### GOAL OF THE EXERCISE
Look below for lines that hold the string "theorem" and copy each one.

### DATA EXCERPTS
════════════════
import Literature.NumberTheory.GaloisCohomology.Howard2004.ModIdeal
import HarnessLib

/-!
# Howard 2004, Def. 1.2.3: the canonical presentations of the Kolyvagin quotients `T/I_nT`

Tranche 3e of (W9) (cell `pub/bsd-print-x9`): with `modIdeal` (tranche 3d) the level data of a
Kolyvagin system (tranche 2 `LevelData`: presentations of `T/I_nT` for the levels `n`, plus the
finite–singular slots) has a CANONICAL choice of presentations — `T ⧸ I_n•T` with the quotient map
— leaving only the slots `φ^{fs}` to be supplied.  «`κ_n ∈ H¹_{F(n)}(K, T/I_nT) ⊗ G_n`, one for each
`n ∈ 𝓝(𝓛)`» [arXiv:1202.6340 Def. 2.2.3, p. 7 L1–6].  Definitions with bodies and `rfl` lemmas
only; no named fact, no `sorry`, no instance.
[cite: Howard2004HeegnerKolyvagin, Def. 1.2.3 (arXiv Def. 2.2.3, p. 7, L1–12)]
-/

set_option autoImplicit false

noncomputable section

open Function NumberField IsDedekindDomain Field
open scoped NumberField Classical TensorProduct

namespace Literature.NumberTheory.GaloisCohomology.Howard2004

open Literature.NumberTheory.GaloisRepresentations
open Literature.NumberTheory.GaloisRepresentations.DiscreteGaloisModule

namespace LevelData

variable {K : Type} [Field K] [NumberField K] {M : Type} [AddCommGroup M] [TopologicalSpace M]
  [DiscreteTopology M] {R : Type} [CommRing R] [Module R M] {p : ℕ}

variable (R) in
/-- The carrier of the canonical presentation of `T/I_nT`: `T ⧸ I_n•T`.
[cite: Howard2004HeegnerKolyvagin, Def. 1.2.1 and Def. 1.2.3 (arXiv p. 6 L73–75, p. 7 L1–6)] -/
abbrev QuotCarrier (ρ : DiscreteGaloisModule K M) (n : Finset (HeightOneSpectrum (𝓞 K))) : Type :=
  M ⧸ (levelIdeal (R := R) ρ n • (⊤ : Submodule R M))

variable (R) in
/-- **The canonical level data**: `T/I_nT := T ⧸ I_n•T` with its quotient `Γ_K`-action (`modIdeal`)
and the quotient map as presentation (`isQuotientBy_modIdeal`), the finite–singular maps being the
remaining slot. [cite: Howard2004HeegnerKolyvagin, Def. 1.2.3 (arXiv Def. 2.2.3, p. 7, L1–12)] -/
def canonical (ρ : DiscreteGaloisModule K M) (hρ : ρ.IsScalarLinear R) (t : SelmerTriple p ρ)
    (fs : ∀ (n : Finset (HeightOneSpectrum (𝓞 K))) (v : HeightOneSpectrum (𝓞 K)),
      galoisCohomology ((modIdeal ρ hρ (levelIdeal (R := R) ρ n)).toLocal (Sum.inr v)) 1 →+
        SingularQuotient (GaloisRep.toLocal v (modIdeal ρ hρ (levelIdeal (R := R) ρ n))) ⊗[ℤ]
          Gell v) :
    LevelData R ρ t (QuotCarrier R ρ) where
  ρq n := modIdeal ρ hρ (levelIdeal (R := R) ρ n)
  π n := (levelIdeal (R := R) ρ n • (⊤ : Submodule R M)).mkQ
  isQuotientBy _ := isQuotientBy_modIdeal ρ hρ _
  fs := fs

/-- The presentation of the canonical level data is the quotient map. [cite: Howard2004HeegnerKolyvagin, Def. 1.2.3 (arXiv p. 7, L1–6)] -/
@[simp] theorem canonical_π (ρ : DiscreteGaloisModule K M) (hρ : ρ.IsScalarLinear R)
    (t : SelmerTriple p ρ) (fs : ∀ (n : Finset (HeightOneSpectrum (𝓞 K))) (v : HeightOneSpectrum (𝓞 K)),
      galoisCohomology ((modIdeal ρ hρ (levelIdeal (R := R) ρ n)).toLocal (Sum.inr v)) 1 →+
        SingularQuotient (GaloisRep.toLocal v (modIdeal ρ hρ (levelIdeal (R := R) ρ n))) ⊗[ℤ]
          Gell v) (n : Finset (HeightOneSpectrum (𝓞 K))) (m : M) :
    (canonical R ρ hρ t fs).π n m = Submodule.Quotient.mk m := rfl

/-- The Galois action of the canonical level data on classes. [cite: Howard2004HeegnerKolyvagin, Def. 1.2.3 (arXiv p. 7, L1–6)] -/
@[simp] theorem canonical_ρq_apply_mk (ρ : DiscreteGaloisModule K M) (hρ : ρ.IsScalarLinear R)
    (t : SelmerTriple p ρ) (fs : ∀ (n : Finset (HeightOneSpectrum (𝓞 K))) (v : HeightOneSpectrum (𝓞 K)),
      galoisCohomology ((modIdeal ρ hρ (levelIdeal (R := R) ρ n)).toLocal (Sum.inr v)) 1 →+
        SingularQuotient (GaloisRep.toLocal v (modIdeal ρ hρ (levelIdeal (R := R) ρ n))) ⊗[ℤ]
          Gell v) (n : Finset (HeightOneSpectrum (𝓞 K))) (σ : absoluteGaloisGroup K) (m : M) :
    (canonical R ρ hρ t fs).ρq n σ (Submodule.Quotient.mk m) = Submodule.Quotient.mk (ρ σ m) := rfl

end LevelData

end Literature.NumberTheory.GaloisCohomology.Howard2004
════════════════
### EXERCISE SOLUTION
@[simp] theorem canonical_π (ρ : DiscreteGaloisModule K M) (hρ : ρ.IsScalarLinear R)
@[simp] theorem canonical_ρq_apply_mk (ρ : DiscreteGaloisModule K M) (hρ : ρ.IsScalarLinear R)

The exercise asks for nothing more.